___ RECORDS SHOWN

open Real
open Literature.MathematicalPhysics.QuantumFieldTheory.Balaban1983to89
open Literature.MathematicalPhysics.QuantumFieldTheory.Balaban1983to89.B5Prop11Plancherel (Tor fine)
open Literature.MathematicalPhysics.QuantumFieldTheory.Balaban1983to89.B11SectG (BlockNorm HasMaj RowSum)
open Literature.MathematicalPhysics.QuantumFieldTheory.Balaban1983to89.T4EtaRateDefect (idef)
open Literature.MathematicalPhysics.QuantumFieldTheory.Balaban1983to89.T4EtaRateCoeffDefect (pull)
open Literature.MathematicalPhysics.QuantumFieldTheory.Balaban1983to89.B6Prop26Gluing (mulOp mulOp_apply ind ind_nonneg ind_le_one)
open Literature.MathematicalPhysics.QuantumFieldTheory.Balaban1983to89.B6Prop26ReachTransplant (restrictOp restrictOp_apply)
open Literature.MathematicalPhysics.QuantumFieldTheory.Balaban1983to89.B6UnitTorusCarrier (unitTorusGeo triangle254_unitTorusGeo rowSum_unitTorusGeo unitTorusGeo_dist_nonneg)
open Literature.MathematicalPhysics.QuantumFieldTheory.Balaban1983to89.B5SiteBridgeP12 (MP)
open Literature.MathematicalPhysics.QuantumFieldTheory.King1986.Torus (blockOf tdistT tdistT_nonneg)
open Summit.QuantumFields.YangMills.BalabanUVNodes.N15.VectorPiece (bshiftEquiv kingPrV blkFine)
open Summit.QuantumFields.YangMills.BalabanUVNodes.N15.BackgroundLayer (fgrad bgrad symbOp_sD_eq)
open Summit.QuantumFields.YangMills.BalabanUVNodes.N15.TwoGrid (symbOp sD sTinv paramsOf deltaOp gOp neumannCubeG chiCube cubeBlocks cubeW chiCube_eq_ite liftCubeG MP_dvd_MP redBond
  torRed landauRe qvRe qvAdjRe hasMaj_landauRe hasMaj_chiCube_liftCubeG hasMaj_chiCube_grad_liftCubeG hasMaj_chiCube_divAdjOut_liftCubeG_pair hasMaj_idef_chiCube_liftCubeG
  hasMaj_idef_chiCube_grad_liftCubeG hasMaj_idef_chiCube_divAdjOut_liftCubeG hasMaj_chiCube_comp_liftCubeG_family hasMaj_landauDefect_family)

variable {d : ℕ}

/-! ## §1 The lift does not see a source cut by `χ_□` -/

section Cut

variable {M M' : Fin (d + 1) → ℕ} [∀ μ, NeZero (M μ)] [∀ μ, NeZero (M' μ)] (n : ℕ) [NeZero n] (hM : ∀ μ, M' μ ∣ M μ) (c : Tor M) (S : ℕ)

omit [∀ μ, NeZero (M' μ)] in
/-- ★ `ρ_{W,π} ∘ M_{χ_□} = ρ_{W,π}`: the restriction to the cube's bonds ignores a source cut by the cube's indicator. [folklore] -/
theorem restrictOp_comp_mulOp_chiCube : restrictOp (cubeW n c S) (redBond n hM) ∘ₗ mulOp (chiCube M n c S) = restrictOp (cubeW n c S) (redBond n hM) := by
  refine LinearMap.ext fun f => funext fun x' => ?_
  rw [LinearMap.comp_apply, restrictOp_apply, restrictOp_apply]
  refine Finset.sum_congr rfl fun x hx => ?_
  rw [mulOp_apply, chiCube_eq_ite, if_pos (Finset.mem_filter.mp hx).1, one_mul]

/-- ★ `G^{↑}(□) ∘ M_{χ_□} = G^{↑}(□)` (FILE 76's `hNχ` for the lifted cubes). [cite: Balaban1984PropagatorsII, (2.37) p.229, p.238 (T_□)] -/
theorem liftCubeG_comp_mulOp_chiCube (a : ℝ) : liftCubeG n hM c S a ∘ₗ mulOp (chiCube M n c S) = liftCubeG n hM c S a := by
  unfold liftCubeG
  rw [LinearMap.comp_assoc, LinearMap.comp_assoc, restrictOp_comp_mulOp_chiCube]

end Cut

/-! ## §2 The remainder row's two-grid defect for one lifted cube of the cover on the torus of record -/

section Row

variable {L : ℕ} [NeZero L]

______
___ RECORDS SHOWN

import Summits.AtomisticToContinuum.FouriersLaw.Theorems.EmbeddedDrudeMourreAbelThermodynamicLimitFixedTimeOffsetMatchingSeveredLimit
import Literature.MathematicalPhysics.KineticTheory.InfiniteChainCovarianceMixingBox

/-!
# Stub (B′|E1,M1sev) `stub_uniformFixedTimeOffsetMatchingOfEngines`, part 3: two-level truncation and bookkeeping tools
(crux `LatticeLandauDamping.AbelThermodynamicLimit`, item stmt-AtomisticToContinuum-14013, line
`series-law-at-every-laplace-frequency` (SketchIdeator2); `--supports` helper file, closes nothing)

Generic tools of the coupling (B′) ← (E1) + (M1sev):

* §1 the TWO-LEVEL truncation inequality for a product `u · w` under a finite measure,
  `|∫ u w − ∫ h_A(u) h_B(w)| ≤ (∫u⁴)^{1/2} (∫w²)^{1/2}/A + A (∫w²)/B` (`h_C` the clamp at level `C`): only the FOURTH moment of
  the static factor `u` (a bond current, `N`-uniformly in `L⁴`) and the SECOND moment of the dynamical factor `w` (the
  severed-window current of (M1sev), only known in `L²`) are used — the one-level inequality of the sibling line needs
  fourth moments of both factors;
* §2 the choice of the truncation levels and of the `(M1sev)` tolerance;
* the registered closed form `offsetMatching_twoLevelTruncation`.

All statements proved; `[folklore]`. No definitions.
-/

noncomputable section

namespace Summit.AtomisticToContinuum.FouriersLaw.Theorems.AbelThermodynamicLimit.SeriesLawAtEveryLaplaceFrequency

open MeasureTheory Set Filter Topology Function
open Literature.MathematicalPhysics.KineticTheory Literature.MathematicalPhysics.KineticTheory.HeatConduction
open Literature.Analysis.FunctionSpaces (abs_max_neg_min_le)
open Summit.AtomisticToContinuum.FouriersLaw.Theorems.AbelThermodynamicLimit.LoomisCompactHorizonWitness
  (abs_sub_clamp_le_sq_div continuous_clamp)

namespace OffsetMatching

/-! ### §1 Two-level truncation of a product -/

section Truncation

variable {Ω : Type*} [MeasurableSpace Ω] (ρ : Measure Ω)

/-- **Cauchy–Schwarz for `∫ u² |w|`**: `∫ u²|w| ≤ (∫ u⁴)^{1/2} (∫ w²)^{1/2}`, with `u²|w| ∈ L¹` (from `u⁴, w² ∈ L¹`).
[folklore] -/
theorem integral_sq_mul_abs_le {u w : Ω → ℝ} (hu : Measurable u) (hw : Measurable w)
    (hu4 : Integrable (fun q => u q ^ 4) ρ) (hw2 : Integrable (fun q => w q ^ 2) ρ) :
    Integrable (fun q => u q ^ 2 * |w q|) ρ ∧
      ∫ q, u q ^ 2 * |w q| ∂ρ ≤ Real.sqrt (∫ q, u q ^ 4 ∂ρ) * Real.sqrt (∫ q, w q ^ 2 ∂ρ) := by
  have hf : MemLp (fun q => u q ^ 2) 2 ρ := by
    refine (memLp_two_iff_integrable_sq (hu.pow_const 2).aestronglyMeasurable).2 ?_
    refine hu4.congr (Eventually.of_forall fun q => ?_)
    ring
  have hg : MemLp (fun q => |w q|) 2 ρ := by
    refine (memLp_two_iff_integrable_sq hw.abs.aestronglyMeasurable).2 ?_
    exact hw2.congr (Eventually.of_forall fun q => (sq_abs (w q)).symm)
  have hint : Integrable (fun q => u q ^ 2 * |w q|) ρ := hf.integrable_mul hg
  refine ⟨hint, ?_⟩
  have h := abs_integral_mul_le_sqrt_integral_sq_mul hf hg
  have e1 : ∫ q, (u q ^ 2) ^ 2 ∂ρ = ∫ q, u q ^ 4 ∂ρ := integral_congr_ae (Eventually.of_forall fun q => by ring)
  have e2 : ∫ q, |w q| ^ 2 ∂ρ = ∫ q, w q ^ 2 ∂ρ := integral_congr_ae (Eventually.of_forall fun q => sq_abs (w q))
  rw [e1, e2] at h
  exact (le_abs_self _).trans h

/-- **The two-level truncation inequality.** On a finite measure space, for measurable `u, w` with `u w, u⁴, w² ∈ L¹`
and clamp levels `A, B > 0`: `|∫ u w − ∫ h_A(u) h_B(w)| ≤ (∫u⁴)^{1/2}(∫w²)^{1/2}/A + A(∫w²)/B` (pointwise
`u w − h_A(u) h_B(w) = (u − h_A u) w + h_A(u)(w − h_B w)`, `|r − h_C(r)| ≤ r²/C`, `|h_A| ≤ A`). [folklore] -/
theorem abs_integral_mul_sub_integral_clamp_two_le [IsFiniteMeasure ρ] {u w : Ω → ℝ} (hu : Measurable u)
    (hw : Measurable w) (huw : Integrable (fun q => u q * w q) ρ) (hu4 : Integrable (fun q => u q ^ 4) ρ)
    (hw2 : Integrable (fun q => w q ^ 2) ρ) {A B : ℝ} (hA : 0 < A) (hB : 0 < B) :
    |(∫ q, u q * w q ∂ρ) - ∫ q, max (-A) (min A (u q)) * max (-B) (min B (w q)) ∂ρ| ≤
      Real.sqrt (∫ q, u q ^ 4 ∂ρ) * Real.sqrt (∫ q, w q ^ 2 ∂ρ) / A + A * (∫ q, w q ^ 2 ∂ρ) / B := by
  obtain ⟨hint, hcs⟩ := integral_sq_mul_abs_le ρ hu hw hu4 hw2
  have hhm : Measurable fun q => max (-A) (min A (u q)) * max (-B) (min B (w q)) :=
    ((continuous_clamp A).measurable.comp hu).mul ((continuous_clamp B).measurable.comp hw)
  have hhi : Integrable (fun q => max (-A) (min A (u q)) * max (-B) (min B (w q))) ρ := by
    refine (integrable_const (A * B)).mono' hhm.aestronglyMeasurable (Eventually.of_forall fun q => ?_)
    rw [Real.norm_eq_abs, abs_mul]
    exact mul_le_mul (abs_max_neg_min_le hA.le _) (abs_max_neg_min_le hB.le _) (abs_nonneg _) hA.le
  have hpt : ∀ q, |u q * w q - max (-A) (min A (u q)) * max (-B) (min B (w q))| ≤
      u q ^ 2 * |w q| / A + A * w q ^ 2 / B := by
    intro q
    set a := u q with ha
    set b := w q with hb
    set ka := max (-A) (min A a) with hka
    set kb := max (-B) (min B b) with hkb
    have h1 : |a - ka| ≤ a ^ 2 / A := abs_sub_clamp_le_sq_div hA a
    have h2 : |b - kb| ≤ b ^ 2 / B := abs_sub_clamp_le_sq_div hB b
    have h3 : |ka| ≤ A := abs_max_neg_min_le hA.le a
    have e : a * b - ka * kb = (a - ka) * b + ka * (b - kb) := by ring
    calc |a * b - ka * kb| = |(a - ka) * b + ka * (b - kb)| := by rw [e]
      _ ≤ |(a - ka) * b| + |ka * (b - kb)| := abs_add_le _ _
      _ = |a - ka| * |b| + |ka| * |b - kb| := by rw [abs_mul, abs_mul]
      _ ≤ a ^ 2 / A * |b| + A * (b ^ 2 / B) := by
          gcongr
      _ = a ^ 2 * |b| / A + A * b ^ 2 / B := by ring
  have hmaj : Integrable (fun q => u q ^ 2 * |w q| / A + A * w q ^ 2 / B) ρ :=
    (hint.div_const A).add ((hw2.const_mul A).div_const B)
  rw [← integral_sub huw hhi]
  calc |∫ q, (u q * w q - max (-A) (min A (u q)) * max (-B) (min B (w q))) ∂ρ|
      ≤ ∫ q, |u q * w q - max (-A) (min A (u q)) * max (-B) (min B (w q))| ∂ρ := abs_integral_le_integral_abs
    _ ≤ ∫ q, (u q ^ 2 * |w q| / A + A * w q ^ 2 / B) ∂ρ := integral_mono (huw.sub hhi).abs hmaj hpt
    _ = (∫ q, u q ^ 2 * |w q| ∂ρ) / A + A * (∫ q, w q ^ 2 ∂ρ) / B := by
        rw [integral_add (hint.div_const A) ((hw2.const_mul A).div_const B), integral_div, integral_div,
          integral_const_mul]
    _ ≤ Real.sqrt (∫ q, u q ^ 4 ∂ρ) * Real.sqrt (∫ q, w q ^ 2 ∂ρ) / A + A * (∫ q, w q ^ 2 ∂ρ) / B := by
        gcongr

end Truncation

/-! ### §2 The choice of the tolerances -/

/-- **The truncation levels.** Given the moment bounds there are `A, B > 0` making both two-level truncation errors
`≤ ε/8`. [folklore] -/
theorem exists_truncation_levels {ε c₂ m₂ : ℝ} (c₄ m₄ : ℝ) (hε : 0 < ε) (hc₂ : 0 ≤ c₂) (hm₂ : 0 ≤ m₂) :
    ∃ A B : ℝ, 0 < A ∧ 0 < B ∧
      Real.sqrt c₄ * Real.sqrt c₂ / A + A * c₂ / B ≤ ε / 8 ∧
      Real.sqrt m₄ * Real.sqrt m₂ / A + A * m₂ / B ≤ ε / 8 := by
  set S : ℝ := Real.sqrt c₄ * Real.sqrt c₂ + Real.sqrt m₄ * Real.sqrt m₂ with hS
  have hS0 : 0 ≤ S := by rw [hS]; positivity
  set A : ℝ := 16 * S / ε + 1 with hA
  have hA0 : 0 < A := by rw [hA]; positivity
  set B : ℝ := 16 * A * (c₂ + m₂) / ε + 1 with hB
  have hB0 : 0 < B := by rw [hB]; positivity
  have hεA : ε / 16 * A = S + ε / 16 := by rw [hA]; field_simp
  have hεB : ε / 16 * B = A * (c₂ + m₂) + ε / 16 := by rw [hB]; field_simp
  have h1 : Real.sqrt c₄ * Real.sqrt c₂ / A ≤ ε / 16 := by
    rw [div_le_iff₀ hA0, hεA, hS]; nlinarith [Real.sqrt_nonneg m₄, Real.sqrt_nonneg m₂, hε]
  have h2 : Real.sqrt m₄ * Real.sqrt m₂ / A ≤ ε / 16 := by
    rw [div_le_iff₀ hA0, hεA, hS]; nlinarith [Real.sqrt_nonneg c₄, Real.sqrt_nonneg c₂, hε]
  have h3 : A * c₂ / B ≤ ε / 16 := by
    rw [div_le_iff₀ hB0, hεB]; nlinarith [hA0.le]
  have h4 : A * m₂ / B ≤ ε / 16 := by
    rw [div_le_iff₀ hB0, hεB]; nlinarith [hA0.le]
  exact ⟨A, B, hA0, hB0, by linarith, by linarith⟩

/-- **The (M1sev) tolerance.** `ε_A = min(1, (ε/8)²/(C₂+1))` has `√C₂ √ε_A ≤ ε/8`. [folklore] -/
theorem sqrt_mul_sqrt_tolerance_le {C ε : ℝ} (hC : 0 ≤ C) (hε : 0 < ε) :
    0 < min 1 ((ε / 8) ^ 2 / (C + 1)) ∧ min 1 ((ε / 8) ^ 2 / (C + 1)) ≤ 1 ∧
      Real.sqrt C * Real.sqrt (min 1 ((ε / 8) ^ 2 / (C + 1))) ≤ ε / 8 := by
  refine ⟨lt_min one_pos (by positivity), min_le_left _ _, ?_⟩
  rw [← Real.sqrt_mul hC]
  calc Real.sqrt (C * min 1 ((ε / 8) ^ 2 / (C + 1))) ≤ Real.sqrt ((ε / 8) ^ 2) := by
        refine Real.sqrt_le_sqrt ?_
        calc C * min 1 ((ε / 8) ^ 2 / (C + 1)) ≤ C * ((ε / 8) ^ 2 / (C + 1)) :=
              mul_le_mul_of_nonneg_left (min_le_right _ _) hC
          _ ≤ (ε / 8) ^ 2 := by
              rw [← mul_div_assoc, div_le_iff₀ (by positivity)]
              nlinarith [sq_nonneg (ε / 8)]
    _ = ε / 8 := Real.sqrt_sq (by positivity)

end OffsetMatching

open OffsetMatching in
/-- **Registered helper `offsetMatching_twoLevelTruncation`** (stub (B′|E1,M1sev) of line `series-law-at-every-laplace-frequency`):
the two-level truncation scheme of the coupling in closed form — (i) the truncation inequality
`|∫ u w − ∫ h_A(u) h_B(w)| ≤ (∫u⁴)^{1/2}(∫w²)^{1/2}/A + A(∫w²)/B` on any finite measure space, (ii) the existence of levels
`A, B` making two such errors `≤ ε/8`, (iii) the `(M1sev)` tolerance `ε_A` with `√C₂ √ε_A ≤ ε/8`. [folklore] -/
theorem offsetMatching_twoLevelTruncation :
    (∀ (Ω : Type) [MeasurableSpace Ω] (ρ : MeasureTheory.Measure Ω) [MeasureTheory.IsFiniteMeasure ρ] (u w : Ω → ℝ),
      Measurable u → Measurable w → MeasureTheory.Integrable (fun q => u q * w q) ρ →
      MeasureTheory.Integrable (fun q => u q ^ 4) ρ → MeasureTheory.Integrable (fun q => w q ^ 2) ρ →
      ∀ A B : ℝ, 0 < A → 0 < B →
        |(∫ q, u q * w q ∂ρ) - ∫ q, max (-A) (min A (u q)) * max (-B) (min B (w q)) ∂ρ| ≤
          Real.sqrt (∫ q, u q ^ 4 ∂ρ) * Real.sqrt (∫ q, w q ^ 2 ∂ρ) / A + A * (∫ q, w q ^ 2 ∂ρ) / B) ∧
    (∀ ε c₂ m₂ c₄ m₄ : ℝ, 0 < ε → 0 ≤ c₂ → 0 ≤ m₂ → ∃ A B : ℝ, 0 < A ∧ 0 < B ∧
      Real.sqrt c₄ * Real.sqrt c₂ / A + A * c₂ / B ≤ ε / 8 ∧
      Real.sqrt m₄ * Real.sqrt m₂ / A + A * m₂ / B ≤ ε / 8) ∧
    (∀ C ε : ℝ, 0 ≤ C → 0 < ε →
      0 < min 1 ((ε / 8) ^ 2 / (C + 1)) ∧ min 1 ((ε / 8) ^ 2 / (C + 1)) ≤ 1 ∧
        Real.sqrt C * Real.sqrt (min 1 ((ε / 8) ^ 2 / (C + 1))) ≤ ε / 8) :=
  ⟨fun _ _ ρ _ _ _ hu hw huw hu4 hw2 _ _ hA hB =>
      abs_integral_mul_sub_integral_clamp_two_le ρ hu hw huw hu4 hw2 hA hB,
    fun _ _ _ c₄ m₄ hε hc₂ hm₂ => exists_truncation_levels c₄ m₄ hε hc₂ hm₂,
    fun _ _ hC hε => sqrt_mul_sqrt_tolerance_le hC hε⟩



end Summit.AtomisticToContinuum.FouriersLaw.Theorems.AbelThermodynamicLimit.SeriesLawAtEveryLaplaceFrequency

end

______

HOW TO COMPLETE THIS TASK
Please return only the lines above, starting at the line that has "B ≤ ε / 8 := by" and ending at the line that has "have hεB : ε", keeping both and leaving each one unchanged.

ANSWER BELOW
      Real.sqrt m₄ * Real.sqrt m₂ / A + A * m₂ / B ≤ ε / 8 := by
  set S : ℝ := Real.sqrt c₄ * Real.sqrt c₂ + Real.sqrt m₄ * Real.sqrt m₂ with hS
  have hS0 : 0 ≤ S := by rw [hS]; positivity
  set A : ℝ := 16 * S / ε + 1 with hA
  have hA0 : 0 < A := by rw [hA]; positivity
  set B : ℝ := 16 * A * (c₂ + m₂) / ε + 1 with hB
  have hB0 : 0 < B := by rw [hB]; positivity
  have hεA : ε / 16 * A = S + ε / 16 := by rw [hA]; field_simp
  have hεB : ε / 16 * B = A * (c₂ + m₂) + ε / 16 := by rw [hB]; field_simp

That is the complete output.